*** Source information ***

/-- S2 without a prescribed row (M3's `exists_X`, fibred); needs one untouched row only to instantiate the
prescribed-row version — stated here directly. -/
theorem exists_X_fibred' {g : (Fin n → Bool) → Bool} {q : ℕ} (hLU : PerRowLU g m q) {E : AffSys m n}
    (hload : ∀ i, rowLoad E i ≤ q) (hsat : ∃ X, Sat E X) (S : Fin m → Set (Fin n → Bool))
    (htyped : ∀ i, rowLoad E i = 0 ∨ S i = Set.univ) {a : Fin m → Bool}
    (ha : ∀ i, ∃ x ∈ S i, g x = a i) :
    ∃ X, Sat E X ∧ rowLabels g X = a ∧ ∀ i, row X i ∈ S i := by
  classical
  obtain ⟨X₀, hX₀, hlab₀⟩ := hLU E hload hsat a
  choose y hyS hyg using ha
  let X : Fin m × Fin n → Bool := fun p => if rowLoad E p.1 = 0 then y p.1 p.2 else X₀ p
  have hrow0 : ∀ i, rowLoad E i = 0 → row X i = y i := fun i h => funext fun j => by simp [X, h]
  have hrow1 : ∀ i, rowLoad E i ≠ 0 → row X i = row X₀ i := fun i h => funext fun j => by simp [X, h]
  refine ⟨X, ?_, ?_, ?_⟩
  · intro e he
    rw [← hX₀ e he]
    apply parityOn_congr
    intro p hp
    have h1 : 1 ≤ rowLoad E p.1 := one_le_rowLoad_of_mem he (Finset.mem_image.2 ⟨p, hp, rfl⟩)
    have h1' : rowLoad E p.1 ≠ 0 := by omega
    simp [X, h1']
  · funext i
    rw [rowLabels_apply]
    by_cases h : rowLoad E i = 0
    · rw [hrow0 i h, hyg]
    · rw [hrow1 i h, ← rowLabels_apply g X₀ i, hlab₀]
  · intro i
    rcases htyped i with h | h
    · rw [hrow0 i h]; exact hyS i
    · rw [h]; exact Set.mem_univ _

end PerRowBudget

/-! ## §6 S0 PROVED: one inner function that is BOTH Karchmer–Wigderson-depth-hard AND affine-generic

The LRAD recipe (memo §5) needs a single `g` carrying both hardness notions: KW-depth `≥ n − O(log n)`
(for the combinatorial rows, as in M3) and `AffGeneric g (2 (log₂ n + 1))` (for the algebraic rows, as in
L⁺).  Both existence proofs in the tree are counts against `2^{2^n}`; here they are made QUANTITATIVE and
added: functions of `B₂`-circuit size `≤ S` (`S + 2 = 2^{n − log₂ n − 4}`) number `≤ #Code(n,S) <
2^{2^{n−1}}` (the tree's Riordan–Shannon count, `CircuitCount.card_code_le`, one exponent sharper than
`card_code_lt_two_pow_two_pow` states it), the affine-degenerate ones number `≤ 2^{2^n − 1}` (g18's count,
one bit sharper than stated there), and `2^{2^{n−1}} + 2^{2^n−1} ≤ 2^{2^n}`.  A function outside both sets
is non-constant, affine-generic, and every protocol for its KW game has depth `≥ n − log₂ n − 5`
(`KWTree.circuitSizeOver_B2_lt_two_pow_of_solves`).  Counting helpers `rowParity_insert … card_const_on_le`
are [verbatim P4g18 §6]. -/
section JointExistence

open Literature.Computability.MetaComplexity

variable {n : ℕ}

theorem rowParity_insert {S : Finset (Fin n)} {j : Fin n} (h : j ∉ S) (x : Fin n → Bool) :
    rowParity (insert j S) x = Bool.xor (x j) (rowParity S x) := by
  unfold rowParity
  rw [Finset.filter_insert]
  by_cases hx : x j = true
  · rw [if_pos hx, Finset.card_insert_of_notMem (by simp [Finset.mem_filter, h]), Nat.bodd_add, hx]
    cases Nat.bodd (S.filter fun j => x j = true).card <;> rfl
  · rw [if_neg hx]
    simp only [Bool.not_eq_true] at hx
    rw [hx]
    cases Nat.bodd (S.filter fun j => x j = true).card <;> rfl

/-- Pointwise xor of two vectors. -/
def bxorVec (x y : Fin n → Bool) : Fin n → Bool := fun j => Bool.xor (x j) (y j)

theorem rowParity_bxorVec (S : Finset (Fin n)) (x y : Fin n → Bool) :
    rowParity S (bxorVec x y) = Bool.xor (rowParity S x) (rowParity S y) := by
  induction S using Finset.induction_on with
  | empty => simp [rowParity]
  | insert j S hj ih =>
    rw [rowParity_insert hj, rowParity_insert hj, rowParity_insert hj, ih]
    simp only [bxorVec]
    cases x j <;> cases y j <;> cases rowParity S x <;> cases rowParity S y <;> rfl

/-- A satisfiable system of `k` parity equations on `{0,1}^n` has at least `2^{n-k}` solutions. -/
theorem two_pow_le_card_sol (E : List (Finset (Fin n) × Bool))
    (hsat : ∃ x, ∀ e ∈ E, rowParity e.1 x = e.2) :
    2 ^ (n - E.length) ≤
      (Finset.univ.filter fun x : Fin n → Bool => ∀ e ∈ E, rowParity e.1 x = e.2).card := by
  induction E with
  | nil => simp
  | cons e E ih =>
    obtain ⟨x₀, hx₀⟩ := hsat
    have hx₀E : ∀ e' ∈ E, rowParity e'.1 x₀ = e'.2 := fun e' he' => hx₀ e' (List.mem_cons_of_mem _ he')
    have hx₀e : rowParity e.1 x₀ = e.2 := hx₀ e List.mem_cons_self
    have ih' := ih ⟨x₀, hx₀E⟩
    set T := Finset.univ.filter (fun x : Fin n → Bool => ∀ e' ∈ E, rowParity e'.1 x = e'.2) with hT
    have hT1eq : (Finset.univ.filter fun x : Fin n → Bool => ∀ e' ∈ e :: E, rowParity e'.1 x = e'.2)
        = T.filter fun x => rowParity e.1 x = e.2 := by
      ext x
      simp only [Finset.mem_filter, Finset.mem_univ, true_and, List.forall_mem_cons, hT]
      exact and_comm
    rw [hT1eq]
    have hsplit := Finset.card_filter_add_card_filter_not
      (s := T) (fun x => rowParity e.1 x = e.2)
    have hle : (T.filter fun x => ¬ rowParity e.1 x = e.2).card
        ≤ (T.filter fun x => rowParity e.1 x = e.2).card := by
      by_cases h0 : (T.filter fun x => ¬ rowParity e.1 x = e.2) = ∅
      · rw [h0]; simp
      · obtain ⟨x₁, hx₁⟩ := Finset.nonempty_iff_ne_empty.mpr h0
        simp only [Finset.mem_filter, hT, Finset.mem_univ, true_and] at hx₁
        apply Finset.card_le_card_of_injOn (fun x => bxorVec (bxorVec x x₀) x₁)
        · intro x hx
          simp only [Finset.coe_filter, Finset.mem_filter, Finset.mem_univ, true_and, hT,
            Set.mem_setOf_eq] at hx ⊢
          refine ⟨fun e' he' => ?_, ?_⟩
          · rw [rowParity_bxorVec, rowParity_bxorVec, hx.1 e' he', hx₀E e' he', hx₁.1 e' he']
            cases e'.2 <;> rfl
          · rw [rowParity_bxorVec, rowParity_bxorVec, hx₀e]
            have h1 := hx.2
            have h2 := hx₁.2
            revert h1 h2
            cases rowParity e.1 x <;> cases rowParity e.1 x₁ <;> cases e.2 <;> simp
        · intro x _ x' _ h
          funext j
          have := congr_fun h j
          simp only [bxorVec] at this
          revert this
          cases x j <;> cases x' j <;> cases x₀ j <;> cases x₁ j <;> simp
    have h1 : 1 ≤ (T.filter fun x => rowParity e.1 x = e.2).card := by
      apply Finset.card_pos.mpr
      refine ⟨x₀, ?_⟩
      rw [Finset.mem_filter, hT]
      exact ⟨by simp only [Finset.mem_filter, Finset.mem_univ, true_and]; exact hx₀E, hx₀e⟩
    rcases Nat.eq_zero_or_pos (n - E.length) with hz | hpos
    · have : n - (e :: E).length = 0 := by simp only [List.length_cons]; omega
      rw [this]; simpa using h1
    · have heq : n - E.length = (n - (e :: E).length) + 1 := by simp only [List.length_cons]; omega
      rw [heq, pow_succ] at ih'
      omega

/-- Boolean functions on `{0,1}^n` that are constant `= b` on `T` number at most `2^{2^n − |T|}`. -/
theorem card_const_on_le (T : Finset (Fin n → Bool)) (b : Bool) :
    (Finset.univ.filter fun g : (Fin n → Bool) → Bool => ∀ x ∈ T, g x = b).card
      ≤ 2 ^ (2 ^ n - T.card) := by
  have hc : Fintype.card ({x : Fin n → Bool // x ∉ T} → Bool) = 2 ^ (2 ^ n - T.card) := by
    rw [Fintype.card_fun, Fintype.card_bool, Fintype.card_subtype_compl, Fintype.card_coe]
    simp [Fintype.card_bool, Fintype.card_fin]
  rw [← hc, ← Finset.card_univ]
  apply Finset.card_le_card_of_injOn (fun g => fun x : {x : Fin n → Bool // x ∉ T} => g x.1)
  · intro g _; simp
  · intro g hg g' hg' h
    simp only [Finset.coe_filter, Finset.mem_univ, true_and, Set.mem_setOf_eq] at hg hg'
    funext x
    by_cases hx : x ∈ T
    · rw [hg x hx, hg' x hx]
    · exact congr_fun h ⟨x, hx⟩

/-- The affine-degenerate functions are at most HALF of all functions (g18's STUB-2 count, sharpened by
one bit): outside a set of `≤ 2^{2^n − 1}` functions every `g` is `2 (log₂ n + 1)`-generic. -/
theorem exists_affBad (hrn : 2 * (Nat.log 2 n + 1) + 1 ≤ n) :
    ∃ Bad : Finset ((Fin n → Bool) → Bool), Bad.card ≤ 2 ^ (2 ^ n - 1) ∧
      ∀ g, g ∉ Bad → AffGeneric g (2 * (Nat.log 2 n + 1)) := by
  classical
  set L := Nat.log 2 n with hL
  set r := 2 * (L + 1) with hr
  set N := n - r - 1 with hN
  have hNr : n - N = r + 1 := by omega
  -- the bad set
  set SatR : List (Finset (Fin n) × Bool) → (Fin n → Bool) → Prop :=
    fun E x => ∀ e ∈ E, rowParity e.1 x = e.2 with hSatR
  set Piece : (Fin N → Finset (Fin n) × Bool) → Bool → Finset ((Fin n → Bool) → Bool) :=
    fun σ b => Finset.univ.filter fun g =>
      (∃ x, SatR (List.ofFn σ) x) ∧ ∀ x, SatR (List.ofFn σ) x → g x = b with hPiece
  set Bad : Finset ((Fin n → Bool) → Bool) :=
    (Finset.univ : Finset (Fin N → Finset (Fin n) × Bool)).biUnion fun σ =>
      (Finset.univ : Finset Bool).biUnion fun b => Piece σ b with hBad
  -- each piece is small
  have hterm : ∀ (σ : Fin N → Finset (Fin n) × Bool) (b : Bool),
      (Piece σ b).card ≤ 2 ^ (2 ^ n - 2 ^ (r + 1)) := by
    intro σ b
    by_cases hσ : ∃ x, SatR (List.ofFn σ) x
    · set T := Finset.univ.filter (fun x => SatR (List.ofFn σ) x) with hT
      have hTc : 2 ^ (n - (List.ofFn σ).length) ≤ T.card := two_pow_le_card_sol _ hσ
      rw [List.length_ofFn, hNr] at hTc
      calc (Piece σ b).card
          ≤ (Finset.univ.filter fun g : (Fin n → Bool) → Bool => ∀ x ∈ T, g x = b).card := by
            apply Finset.card_le_card
            intro g hg
            simp only [hPiece, Finset.mem_filter, Finset.mem_univ, true_and, hT] at hg ⊢
            intro x hx
            exact hg.2 x hx
        _ ≤ 2 ^ (2 ^ n - T.card) := card_const_on_le T b
        _ ≤ 2 ^ (2 ^ n - 2 ^ (r + 1)) := Nat.pow_le_pow_right (by norm_num) (by omega)
    · have : Piece σ b = ∅ := by
        rw [hPiece]
        apply Finset.filter_eq_empty_iff.mpr
        intro g _ h
        exact hσ h.1
      rw [this]; simp
  -- the bad set is not everything
  have hlog : n < 2 ^ (L + 1) := Nat.lt_pow_succ_log_self one_lt_two n
  have hcardσ : Fintype.card (Fin N → Finset (Fin n) × Bool) = 2 ^ ((n + 1) * N) := by
    rw [Fintype.card_fun, Fintype.card_prod, Fintype.card_finset, Fintype.card_bool,
      Fintype.card_fin, Fintype.card_fin, ← pow_succ, ← pow_mul]
  have hexp : (n + 1) * N + 1 < 2 ^ (r + 1) := by
    have hN3 : N + 3 ≤ n := by omega
    have h1 : (n + 1) * N + 2 ≤ n * n := by nlinarith [Nat.mul_le_mul_left (n + 1) hN3]
    have h2 : n * n < 2 ^ (L + 1) * 2 ^ (L + 1) := Nat.mul_lt_mul'' hlog hlog
    have h3 : 2 ^ (L + 1) * 2 ^ (L + 1) ≤ 2 ^ (r + 1) := by
      rw [← pow_add]; exact Nat.pow_le_pow_right (by norm_num) (by omega)
    exact lt_of_lt_of_le (lt_of_lt_of_le (Nat.lt_succ_of_le le_rfl) h1) (le_trans h2.le h3) |>.trans_le le_rfl
  have hpow : 2 ^ (r + 1) ≤ 2 ^ n := Nat.pow_le_pow_right (by norm_num) hrn
  have hA : 2 ^ (2 ^ n) = 2 ^ (2 ^ (r + 1)) * 2 ^ (2 ^ n - 2 ^ (r + 1)) := by
    rw [← pow_add]; congr 1; omega
  have hone : 1 ≤ 2 ^ (r + 1) := Nat.one_le_two_pow
  have hBadle : Bad.card ≤ 2 ^ (2 ^ n - 1) := by
    calc Bad.card ≤ ∑ σ : Fin N → Finset (Fin n) × Bool, ∑ b : Bool, (Piece σ b).card := by
            refine Finset.card_biUnion_le.trans ?_
            apply Finset.sum_le_sum; intro σ _; exact Finset.card_biUnion_le
      _ ≤ ∑ σ : Fin N → Finset (Fin n) × Bool, ∑ b : Bool, 2 ^ (2 ^ n - 2 ^ (r + 1)) := by
            apply Finset.sum_le_sum; intro σ _; apply Finset.sum_le_sum; intro b _; exact hterm σ b
      _ = 2 ^ ((n + 1) * N) * (2 * 2 ^ (2 ^ n - 2 ^ (r + 1))) := by
            simp only [Finset.sum_const, Finset.card_univ, hcardσ, Fintype.card_bool, smul_eq_mul]
      _ = 2 ^ ((n + 1) * N + 1) * 2 ^ (2 ^ n - 2 ^ (r + 1)) := by ring
      _ ≤ 2 ^ (2 ^ (r + 1) - 1) * 2 ^ (2 ^ n - 2 ^ (r + 1)) :=
            Nat.mul_le_mul_right _ (Nat.pow_le_pow_right (by norm_num) (by omega))
      _ = 2 ^ (2 ^ n - 1) := by rw [← pow_add]; congr 1; omega
  refine ⟨Bad, hBadle, fun g hg => ?_⟩
  intro E hE hsat β
  by_contra hc
  push Not at hc
  apply hg
  -- pad `E` to length `N`
  let σ : Fin N → Finset (Fin n) × Bool :=
    fun t => if h : t.val < E.length then E[t.val] else (∅, false)
  have hiff : ∀ x, SatR (List.ofFn σ) x ↔ ∀ e ∈ E, rowParity e.1 x = e.2 := by
    intro x
    simp only [hSatR]
    constructor
    · intro h e he
      obtain ⟨i, hi, rfl⟩ := List.mem_iff_getElem.1 he
      have ht : (⟨i, by omega⟩ : Fin N).val < E.length := hi
      have := h (σ ⟨i, by omega⟩) (List.mem_ofFn.2 ⟨_, rfl⟩)
      simp only [σ, dif_pos hi] at this
      exact this
    · intro h e' he'
      obtain ⟨t, rfl⟩ := List.mem_ofFn.1 he'
      by_cases ht : t.val < E.length
      · simp only [σ, dif_pos ht]
        exact h _ (List.getElem_mem ht)
      · simp [σ, dif_neg ht, rowParity]
  simp only [hBad, Finset.mem_biUnion, Finset.mem_univ, true_and]
  refine ⟨σ, !β, ?_⟩
  simp only [hPiece, Finset.mem_filter, Finset.mem_univ, true_and]
  refine ⟨?_, fun x hx => ?_⟩
  · obtain ⟨x, hx⟩ := hsat
    exact ⟨x, (hiff x).2 hx⟩
  · have := hc x ((hiff x).1 hx)
    revert this
    cases g x <;> cases β <;> simp
import Summits.BirchSwinnertonDyer.BirchSwinnertonDyer.Theorems.AlignedTransportAtTwoOffStratumPartitionTwistFamilyZhaiTransport
import Summits.BirchSwinnertonDyer.BirchSwinnertonDyer.Theorems.TwoAdicConverseFrobeniusParityTwoDivisionRoot
import HarnessLib

/-!
# Route `AlignedTransportAtTwo`, crux C2 `MainConjectureOfRankZeroBSDAtTwo` (stmt-22298), line `birth` — THE `a_q`-ODD TWIST CLASS OF `1727a1`:
# MEMBERSHIP BY ONE `decide`, and thirteen explicit prime-star members `1727a1^{(q*)}` up to conductor `1727·107² = 19 772 423`

HONEST FRAMING (cell `bsd-f1-sign2`, WIDTH-5 attach seat `bsd-line-att-p4` g24; `--supports stmt-BirchSwinnertonDyer-22298 --as helper`).
THEOREMS ONLY (no `def`, no named fact, no `sorry`). BSD is NOT proved; nothing is asserted — every row is CONDITIONAL on the displayed PRINT
named facts and the two displayed data of `1727a1`. Sequel of `…TwistFamilyZhaiTransport` (generic print-transport + row `1727a1`) and
`…TwistFamilyZhaiTransportExplicit` (members via certified point counts), same seat, same gen.

WHY. Membership in the `a_q`-odd class needs `Odd (a_q(1727a1))` for the primes `q ∣ d`. Rather than a point count, the tree's parity dictionary
`TwoAdicTwistConverse.odd_frobeniusTrace_iff_forall_ne_zero` (`a_q` odd ⟺ the reduced `2`-division cubic `4x³ − 3x² − 304x + 1100` of Cremona's
model `[1, −1, 0, −76, 275]` has NO root mod `q`) makes it ONE `decide` over `ZMod q`:
* §1 `integralModelInt_b_1727a1` (`b₂, b₄, b₆ = −3, −152, 1100`), **`odd_frobeniusTrace_1727a1_of_forall_ne_zero`** (`q` odd, `q ∤ 1727`, no root
  mod `q` ⟹ `a_q` odd); §1b the no-root certificates `forall_ne_zero_1727a1_q` for `q ∈ {3, 29, 31, 37, 41, 43, 47, 67, 71, 73, 79, 83, 107}`
  (`decide +kernel`).
* §2 **`bsdp_two_twist_1727a1_primeStar_of_forall_ne_zero`** — for an odd prime `q ∤ 1727` with no root mod `q` and `d ∈ {q, −q}`, `d ≡ 1 (mod 4)`:
  every globally minimal model `W` of `1727a1^{(d)}` has `r_an(W) = 0 ∧ rank 0 ∧ Ш(W)[2^∞] = 0 ∧ c(W)` odd `∧ BSD(W, 2)`, modulo PRINT⁷
  {Zhai 1.1′/1.2′, Mazur–Rubin L. 2.10, modularity, Abbes–Ullmo, Creutz–Miller, GZK} + displayed {`Dt`, `hL`}.
* §3 MEMBERS by `decide`: `d = −31, 37, 41, −43, −47, −67, −71, 73, −79, −83, −107` (primes with `a_q(1727a1)` odd; `37` is also in Zhai's
  arXiv-v2 split family, g23) and the composites `d = −87 = (−3)·29`, `d = 93 = 3·31` — conductors `1727·d²` from `1 659 647` to `19 772 423`, beyond
  the range of the printed / LMFDB tables, `BSD(W, 2)` by print-transport with NO certificate.

PARTITION CURRENCY (D-0171): unchanged (these are members of the `T_Z` cell settled by the parent file); the point is the MEMBERSHIP TEST is a
kernel `decide`, so -data's LMFDB `a_q` tags and the kernel agree by construction (and, with `…ZhaiInertIffOddTrace`, with Zhai's «inert» form).
Beyond-print theorem: no. BSD is NOT proved.

References: [Zhai2016] Thm. 1.1; [MazurRubin2010] Lemma 2.10; [AbbesUllmo1996] Thm. A; [CreutzMiller2012] Thm. 1.1; [Miller2011LMS] Def. 1.1;
[CremonaAlgorithms1997] Table 1 (`1727a1`); [SilvermanAEC2009] III.2.3, V.2.
-/

set_option autoImplicit false
set_option linter.dupNamespace false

***

* **What you have to do**:
The answer is the run of lines above from the line containing "obtain ⟨i, hi, rfl⟩" through the line containing "TWIST CLASS OF", copied exactly and alone.

* **Answer box**:
      obtain ⟨i, hi, rfl⟩ := List.mem_iff_getElem.1 he
      have ht : (⟨i, by omega⟩ : Fin N).val < E.length := hi
      have := h (σ ⟨i, by omega⟩) (List.mem_ofFn.2 ⟨_, rfl⟩)
      simp only [σ, dif_pos hi] at this
      exact this
    · intro h e' he'
      obtain ⟨t, rfl⟩ := List.mem_ofFn.1 he'
      by_cases ht : t.val < E.length
      · simp only [σ, dif_pos ht]
        exact h _ (List.getElem_mem ht)
      · simp [σ, dif_neg ht, rowParity]
  simp only [hBad, Finset.mem_biUnion, Finset.mem_univ, true_and]
  refine ⟨σ, !β, ?_⟩
  simp only [hPiece, Finset.mem_filter, Finset.mem_univ, true_and]
  refine ⟨?_, fun x hx => ?_⟩
  · obtain ⟨x, hx⟩ := hsat
    exact ⟨x, (hiff x).2 hx⟩
  · have := hc x ((hiff x).1 hx)
    revert this
    cases g x <;> cases β <;> simp
import Summits.BirchSwinnertonDyer.BirchSwinnertonDyer.Theorems.AlignedTransportAtTwoOffStratumPartitionTwistFamilyZhaiTransport
import Summits.BirchSwinnertonDyer.BirchSwinnertonDyer.Theorems.TwoAdicConverseFrobeniusParityTwoDivisionRoot
import HarnessLib

/-!
# Route `AlignedTransportAtTwo`, crux C2 `MainConjectureOfRankZeroBSDAtTwo` (stmt-22298), line `birth` — THE `a_q`-ODD TWIST CLASS OF `1727a1`:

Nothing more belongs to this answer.